Complete the following steps using the provided datasets (shopper_info.csv, gtin.csv, and store_info.csv):

  1. Depending on the segment you have chosen, merge the relevant datasets appropriately - these might be two or all three datasets - and clean the dataset. Clearly document and justify all processing steps, such as:
  • Handling missing data

  • Removing outliers

  • Dropping observations

  • Transforming or aggregating variables

  • Creating new variables

  1. Using your merged and cleaned dataset, generate a table of summary statistics. The table should include at least: variable names, mean (average), standard deviation, min, and max.
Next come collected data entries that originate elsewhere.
import Summits.HodgeConjecture.HodgeConjecture.Theorems.TwinSimilitudeAlgebraic.Negative.NonCMPeriod
import Summits.HodgeConjecture.HodgeConjecture.Theorems.NikulinTwinTransportTwinSimilitudeAlgebraicLattice
import Summits.HodgeConjecture.HodgeConjecture.Theorems.NikulinTwinTransportTwinSimilitudeAlgebraicMarkings
import Summits.HodgeConjecture.HodgeConjecture.Theorems.NikulinTwinTransportTwinSimilitudeAlgebraic
import Summits.HodgeConjecture.HodgeConjecture.Theorems.NikulinSerreCarrier.Negative.OrientationTwist
import Literature.AlgebraicGeometry.HodgeTheory.SupportedClassesRational
import Literature.AlgebraicGeometry.HodgeTheory.HardLefschetzThreefold

/-!
# `TwinSimilitudeAlgebraic` (stmt-HodgeConjecture-13674, X = Sim₂(K3)) · Negative · the rationality hypothesis is load-bearing

Negative-side knowledge for the crux `NikulinTwinTransport.TwinSimilitudeAlgebraic` (every rational,
type-preserving `2`-similitude `ψ : H²(S′(ℂ);ℂ) → H²(S(ℂ);ℂ)` between projective K3 surfaces is induced
by an algebraic class), extracted from the standing disprover's work file
`Cruxes/TwinSimilitudeAlgebraic/Disproof.lean` (§3b; refuter-cdisprove-stmt-HodgeConjecture-13674-0,
2026-08-16). Companion of `Negative/FalseWithoutHtype` (the type hypothesis is load-bearing).

`twinSimilitudeAlgebraic_false_without_hrat`: the crux X with its RATIONALITY hypothesis dropped is
FALSE on the tree's real carriers, granted seven named facts (period surjectivity, Hodge types of
`H²(K3)`, `hodgePQ_independent_of_hodgeModel`, `nonempty_hodgeModel`, de Rham, Grothendieck's
`N²H⁴ ⊆ H^{2,2}`, `span_isRationalClass_eq_top_of_isSmoothProjective`). The point of the file is the
CHOICE OF WITNESS: at CM periods (rank `T = 2`) an irrational type-preserving twist of the twin
similitude is a `ℂ`-combination of rational Hodge similitudes and cannot serve; at the explicit
quadratic period `x₁ = (e₁+f₁) + i(√2(e₂+f₂) + (e₂−f₂))` (`ρ = 19`, `T ≅ ⟨2⟩ ⊕ U` of ODD rank 3) the
endomorphism field of `T` is `ℚ` by an ELEMENTARY argument (`ratEnd_aV_of_eigen`: an endomorphism of
`Λ_ℚ` with eigenvector `x₁` acts on `e₁+f₁` by a scalar, because `√2 ∉ ℚ`), so every algebraic
action `[γ]_*` (`γ` a complex combination of RATIONAL algebraic classes, each acting rationally along
the rationally normalised orientation family `ratFamily` and preserving the `(2,0)`-line) maps
`φ′⁻¹(N(e₁+f₁))` into `ℂ·φ⁻¹(e₁+f₁)`, whereas the twisted similitude `R ∘ M` (`R = 2` on `ℂx₁`, `½` on
`ℂx̄₁`, `1` on the orthogonal complement — a non-real isometry, `twistR`) does not: `(R(e₁+f₁))_{e₂} = ¾(√2+1)i`.
Ingredients: the period facts for `x₁`, the isometry `R` (`twistR`) and the key lemma are in
`Negative/NonCMPeriod`; proved here: a variant `isOfHodgeType_markingConj_of_star` of the landed
`isOfHodgeType_markingConj` in which reality of `ρ` is replaced by the two eigen-relations
`ρ x′ = t x`, `ρ x̄′ = t′ x̄`, and the main theorem.

## References

* [Huybrechts2016K3] D. Huybrechts, Lectures on K3 Surfaces (2016), Ch. 3 §3, Ch. 6 Prop. 1.2 and
  Rem. 3.3, Ch. 7.
* [Zarhin1983] Yu. G. Zarhin, Hodge groups of K3 surfaces, J. reine angew. Math. 341 (1983), Thm. 1.5.1.
* [VoisinHodgeI2002] C. Voisin, Hodge Theory and Complex Algebraic Geometry I (2002), §7.1.1, §7.3.2,
  Prop. 11.20.
* [Buskin2019] N. Buskin, Every rational Hodge isometry between two K3 surfaces is algebraic,
  J. reine angew. Math. 755 (2019), §6.2.
-/

noncomputable section
import Literature.IUT.HodgeArakelov.TemperedCurveXu
import Literature.IUT.HodgeArakelov.StableCurveAgreementOfSpecialFibre
import HarnessLib

/-!
# [IUTchII] Def 2.3 (i) / B15: the genuine-to-genuine agreement at `v ∈ 𝕍^bad`, `GroupLevelData` form (no openness binder)

S. Mochizuki, *Inter-universal Teichmüller Theory II*, kurims manuscript (Dec. 2020), §2, Def 2.3 (i) p. 67; *Inter-universal Teichmüller
Theory I* (May 2020), §2 pp. 46–47, Def 3.1 (e) p. 62 [cite: Mochizuki2012, II Def 2.3 (i) p.67; I Def 3.1 (e) p.62]
[cite: MochizukiSemiAnbd2006, §6 pp.69–71].  abc-iut cell, MERGE-MAP row **B15** (holder of piece 3: abc-iut-w5-d132 gen 4).  PROOF-ONLY
corollary of `StableCurveAgreementOfSpecialFibre.lean` (p433029) at abc-iut-L6-t7's `ThetaSetting.temperedCurveXuOfLevelData` /
`groupLevelDataXu` (B15 pieces 1b/1d): the tempered curve `X̲_v` WITH its induced `GroupLevelData`, whose openness input `hDopen` is
discharged from the compactness of the decomposition groups (piece 1c) — so the only binders left are the tower's printed inputs (`hZ`, `hN`),
the `GroupLevelData` `d` of `X_v` itself, and the special-fibre DATA of `X̲_v`.  Nothing of the series is asserted; no side taken on
[IUTchIII] Cor 3.12.
-/

noncomputable section

namespace Literature.IUT.HodgeArakelov

open Literature.AnabelianGeometry.EtaleTheta Literature.AnabelianGeometry.SemiGraphs Literature.IUT.HodgeTheaters
open scoped Pointwise

namespace PlusMinusTower

variable {p : ℕ} [Fact p.Prime] {M : MuTwoSetting p} (e : M.CLevelData)
  {E : M.toThetaSetting.EtaleThetaData} {l : ℕ} (C : E.DoubleUnderline l) {N : ℕ+}
  (μ : M.toThetaSetting.CyclotomeMod l N) (hC : M.toThetaSetting.Compat) (hS : M.toThetaSetting.Sec2Hyps)
  (hl : l.Prime) (hp2 : p ≠ 2) (hpl : p ≠ l) (hζ : ∃ ζ : M.toThetaSetting.K, IsPrimitiveRoot ζ (4 * l))
  {η : (C.thetaEnvData μ hC hS).PiYdd → MuN p N} (hη : η ∈ (C.thetaEnvData μ hC hS).thetaCocycles)
  (hZ : Thm16Sub.KerToZIsCompactlyGenerated M.toThetaSetting) (hN : (C.Huu.subgroupOf (M.GtpXu l)).Normal)
  {P : TopGroup.{0}} (T : TemperedCoverings (BadPlaceSetting.ofUnderline C μ hC hS hl hp2 hpl hζ hη) P)

/-- **B15, `GroupLevelData` form (no `hDopen` binder)**: the AGREEMENT between the genuine tower `ofPiCHat` and abc-iut-L5's genuine [IUTchI] §2
datum of abc-iut-L6-t7's `X̲_v := temperedCurveXuOfLevelData l _ d` (the covering `X̲_v → X_v` WITH its induced `GroupLevelData`
`groupLevelDataXu`; the openness input `hDopen` is discharged there from the compactness of the `D_x`, which `d` provides), for ANY
special-fibre data `Sf` of `X̲_v`.  Corollary of `exists_stableCurveAgreement_ofPiCHat_ofSpecialFibre` (p433029) by definitional
unfolding (the remaining discrepancies are proofs of Props).  ([IUTchII] Def 2.3 (i), kurims p.67; [IUTchI] Def 3.1 (e) p.62)
[claim: Mochizuki2012, status: disputed] -/
theorem exists_stableCurveAgreement_ofPiCHat_ofSpecialFibreXu (d : M.toTemperedCurve.GroupLevelData)
    (Sf : SpecialFibreData ((M.toThetaSetting.temperedCurveXuOfLevelData l C.l_ne_zero d).toTemperedArithmeticGroup
      (M.toThetaSetting.groupLevelDataXu l C.l_ne_zero d)))
    (h36 : Sf.Gc.Prop36Hypotheses) (Sigma SigmaHat : Set ℕ) (hsub : Sigma ⊆ SigmaHat) (hne : Sigma.Nonempty)
    (hprime : ∀ q ∈ SigmaHat, q.Prime) (hp : p ∉ Sigma) (TpH : Subgroup Sf.chart.G)
    (HatH : Subgroup (TemperedGraphGroupData.exists_completion_of_prop36 Sf.Gc h36 Sf.chart).choose)
    (hle : TpH.map (TemperedGraphGroupData.exists_completion_of_prop36 Sf.Gc h36 Sf.chart).choose_spec.choose.toMonoidHom ≤ HatH)
    (cuspMeetsH : {x : (M.toThetaSetting.temperedCurveXuOfLevelData l C.l_ne_zero d).Pt //
      (M.toThetaSetting.temperedCurveXuOfLevelData l C.l_ne_zero d).IsCusp x} → Prop) :
    ∃ (Cu : CuspidalInertiaData (ofPiCHat e C μ hC hS hl hp2 hpl hζ hη hZ hN T))
      (A : StableCurveAgreement (ofPiCHat e C μ hC hS hl hp2 hpl hζ hη hZ hN T) Cu
        (StableCurveTemperedData.ofSpecialFibre (M.toThetaSetting.temperedCurveXuOfLevelData l C.l_ne_zero d)
          (M.toThetaSetting.groupLevelDataXu l C.l_ne_zero d) Sf h36 Sigma SigmaHat hsub hne hprime hp TpH HatH hle cuspMeetsH)),
      (∀ x : T.Xplain,
        A.eHat ⟨(ofPiCHat e C μ hC hS hl hp2 hpl hζ hη hZ hN T).emb x,
            (ofPiCHat e C μ hC hS hl hp2 hpl hζ hη hZ hN T).emb_le_pmHat ⟨x, rfl⟩⟩ =
          (StableCurveTemperedData.ofSpecialFibre (M.toThetaSetting.temperedCurveXuOfLevelData l C.l_ne_zero d)
            (M.toThetaSetting.groupLevelDataXu l C.l_ne_zero d) Sf h36 Sigma SigmaHat hsub hne hprime hp TpH HatH hle
            cuspMeetsH).ιX (T.plainIso x)) ∧
      (∀ (Q I : Subgroup (ofPiCHat e C μ hC hS hl hp2 hpl hζ hη hZ hN T).Corhat), Cu.IsCuspidalInertia Q I ↔
        I ≤ Q ∧ ∃ I₀, Cu.IsCuspidalInertia (ofPiCHat e C μ hC hS hl hp2 hpl hζ hη hZ hN T).piPM I₀ ∧ I = I₀ ⊓ Q) := by
  haveI : (M.GtpXu l).FiniteIndex := finiteIndex_GtpXu_of_doubleUnderline C
  haveI : FiniteDimensional ℚ_[p] M.K := M.finiteDimensional_K
  exact exists_stableCurveAgreement_ofPiCHat_ofSpecialFibre e C μ hC hS hl hp2 hpl hζ hη hZ hN T
    (M.toTemperedCurve.hDopen_of_isCompact_decomp (M.GtpXu l) (M.toThetaSetting.isOpen_GtpXu l)
      (M.toTemperedCurve.decompCompact_of_groupLevelData d))
    (M.toThetaSetting.groupLevelDataXu l C.l_ne_zero d) Sf h36 Sigma SigmaHat hsub hne hprime hp TpH HatH hle cuspMeetsH

end PlusMinusTower

end Literature.IUT.HodgeArakelov

end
  2. Write a narrative for explaining the steps you took to merge and clean your data and providing an interpretation of your data. Describe your data so that readers understand what is measured.

  3. Conduct an initial K-means clustering analysis:

  • Select relevant numeric variables based on your segmentation choice. These variables may be ones that you had to create in answering question #2.

  • Perform cluster analysis using different cluster sizes (e.g., 3-5 clusters) and explain your choice clearly.

Note: You will come back to this R script in problem set 2.

  1. Write a narrative explaining your initial clustering results, including what the clusters indicate about the dataset.

How to Submit

Create a new page on your Google Site titled Project 2 Problem Set 1. Remember: Add this as a new page to your existing website. Do not create a new website.

This assignment has three components:

  1. Your Research Question
  • On your webpage for this assignment, describe the segmentations you have chosen, the research question, and who will benefit from the insights.
  1. R code
  • Comment each step of your code, including summary statistics, cluster results, and any relevant visualizations (e.g., the elbow and silhouette plots).
  1. Your Narrative
  • On your webpage for this assignment, write a narrative that corresponds with questions 4 and 6.

Submit the link to your webpage on Canvas.

Reminder: How to Use “Compile Report” Option in R

Going going forward, please use the “Compile Report” process to submit your R code. We will no longer use “sink-source-sink”.

  • Under the File menu, select Compile Report…
  • The default under “Report output format” is HTML.
  • Select Compile
  • Along the tool bar, select Open in Browser
  • Hover your cursor over white space and right click.
  • Select View page source.
  • A new screen will appear with HTML code. (Don’t worry, this might look like gibberish, but it’s not!)
  • Using your keyboard, click CTRL+A. This will highlight all of the HTML code.
  • While the HTML code is highlighted, right click and select Copy.
  • Go to your Google website.
  • Similar to as you would embed your Tableau visualization, select Embed under Insert.
  • Then, select Embed code.
  • Paste your embed code from your clipboard by either right-clicking and selecting Paste or CTRL+V.
  • Select Next.
  • Resize the image of your R script by expanding the window to fit the entire script.

Following these steps will display your entire code and output without truncation.